You are not resetting your fd_sets, which are modified by select and would have all of your fds unset in the case of a timeout, making the next call timeout by default (as you are asking for no fds).
you are also using buffered IO, which is bound to create headaches in this case. eg. fgets waits for either EOF (which won't occur), or a newline, reading all the while. It will block until it gets its newline, so may keep you hanging indefinitely if that never occurs.
It may also read more than it needs into the buffer, messing up your select read signal (you have data in the buffer, but select will time out, since there's nothing to read on the filehandle).
Bottom line is this:
use FD_SET in the loop to set/reset your fd sets, also reset your timeout, as select may modify it.

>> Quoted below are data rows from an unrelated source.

import Summits.QuantumFields.BalabanUV.Beta.EriceRemainderEnclosureHistoryAutonomyComparisonDualConcaveGauge

/-!
# EriceRemainderEnclosureHistoryAutonomyComparisonDualConcave — (E136c) **COMPARISON AT ANY SIZE FOR EVERY ISOTONE EXCESS OVER EVERY SEPARABLE CONCAVE MEMORY.**
# `B u = β₀ + Σ_{k<K} f_k(u_k)` on the box ]0,γ] with `β₀ > 0` and, for every age, `f_k ≥ 0` NON-DECREASING, `f_k(u)∕u` NON-INCREASING, `f_k` CONCAVE on ]0,γ]; `B` with a
# zeroth moment; `B′ ≥ B` with a zeroth moment and ISOTONE excess (no modulus, steepness, size or threshold condition); `h`, `h′` ANY box solutions of `B`, `B′` from one
# pin.  **`le_of_isotone_excess_concave`**: `h′ ≤ h` at EVERY scale.  The affine memory of (E135b) `le_of_isotone_excess_affine` is the boundary case `f_k(u) = L_k u`; the
# hinge memory of (E56a)∕(E56b) (isotone, with a zeroth moment, comparison FAILS for a constant excess beyond the threshold `3√3`) is exactly NON-concave — so within
# separable isotone memories the comparison class is bracketed by concavity.  PROOF: the dual orbit gauge of (E132)–(E135) with chord-slope weights: §1 **`concave_deep_step`**
# (the base of the induction at a deep pin `M·h′_{n+1} ≤ b`: window through the source, `E_{n+1} − X′_{n+1} = B(tail_1 S h′_{n+1}) − B(tail_{n+2}h′) ≤ M·E_{n+1}h′_{n+1}∕(2b)` by
# the modulus and `(1+j)·x²_{1+j} ≤ 1∕b`); §2 **`concave_steps_nonneg_gauge`** (induction from (E135b) `exists_depth` with `C₀ = (M∕b)³`, step (E136b) `concave_gauge_step`) and
# the family-free END by (E39)∕(E43b) and (E132) `cmp_of_dual_steps_nonneg`.

Cell `pub-balaban`, β-function sub-cell, BINDER row D4 «RemainderConst leaves for Bałaban's split» (`HOME/BINDER-OWNERS.md`; owner lineage `b2b-balaban-beta-an4`;
this file by co-owner #2 lineage `b2b-balaban-beta-d4-p2`, generation 104), β-FLOW TEAM duty (1), FREEZE (0) honoured (def-free; imports (E136b); uses (E136a∕b)
`chord_slope_facts` ∕ `concave_row_ge` ∕ `concave_step_le_excess` ∕ `concave_gauge_step`, (E135a∕b) `gauge_of_row` ∕ `level_ge_floor` ∕ `exists_depth`, (E134)
`steps_mul_le_rise` ∕ `cmp_from_pin` ∕ `source_chain` ∕ `pert_step_le_level`, (E133) `coupling_gap_le` ∕ `dual_two_pin_le`, (E132) `dual_source_antitone` ∕
`dual_gap_le_sum_steps` ∕ `cmp_of_dual_steps_nonneg`, (E39) `exists_memFlow_zm`, (E43b) `memFlow_unique_of_monotone_zm`, (E48a) `family_zero` ∕ `strictAnti_of_memFlow` BY
NAME; nothing restated).

HONEST FRAMING (page 1, verbatim and binding).  *"Discharging BetaPertH makes Bałaban's UV stability UNCONDITIONAL — a real constructive-QFT result; it is
NOT the continuum limit and NOT the Clay problem."*  THIS FILE DISCHARGES NOTHING OF THE KIND.  Elementary real analysis about ABSTRACT functionals on a box
]0,γ]^ℕ with displayed floor, profiles and signs — hypotheses of a census, not facts; the form, signs, ages, moments and convexity of Bałaban's (1.22) limit functional
are NOT PRINTED ([I] p. 298; GAPS G-t4-U2-1∕-2) and NOT asserted.  Row D4 class UNCHANGED (critical-path width 0; instance 0∕1; D4 DISCHARGE NO DATE).  HONEST
DEPENDENCY: continuum YM on T⁴ ⇐ BetaPertH ∧ nine spine estimates (0/9 proved); BetaPertH ⇐ (D1) ∧ (D4) ∧ CAP+tail.  NOT B12 Thm 2, NOT BetaPertH, NOT continuum, NOT Clay.

WHAT IS PROVED ([folklore]; 0 `def`, 0 sorry).  §1 **`concave_deep_step`**.  §2 **`concave_steps_nonneg_gauge`**, **`le_of_isotone_excess_concave`**.
-/

noncomputable section
open Finset Set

use a single handle for read/write/select, instead of multiple handles, eg. open file with fopen(..., "w+") or open(..., O_RDWR)
if still using fopen, try disabling buffering using setvbuf with the _IONBF buffering option.
otherwise, use open/read/write instead of fopen etc.
I will note that part of this was mentioned in this answer to your previous question.
You should perhaps use fflush() on your output file stream.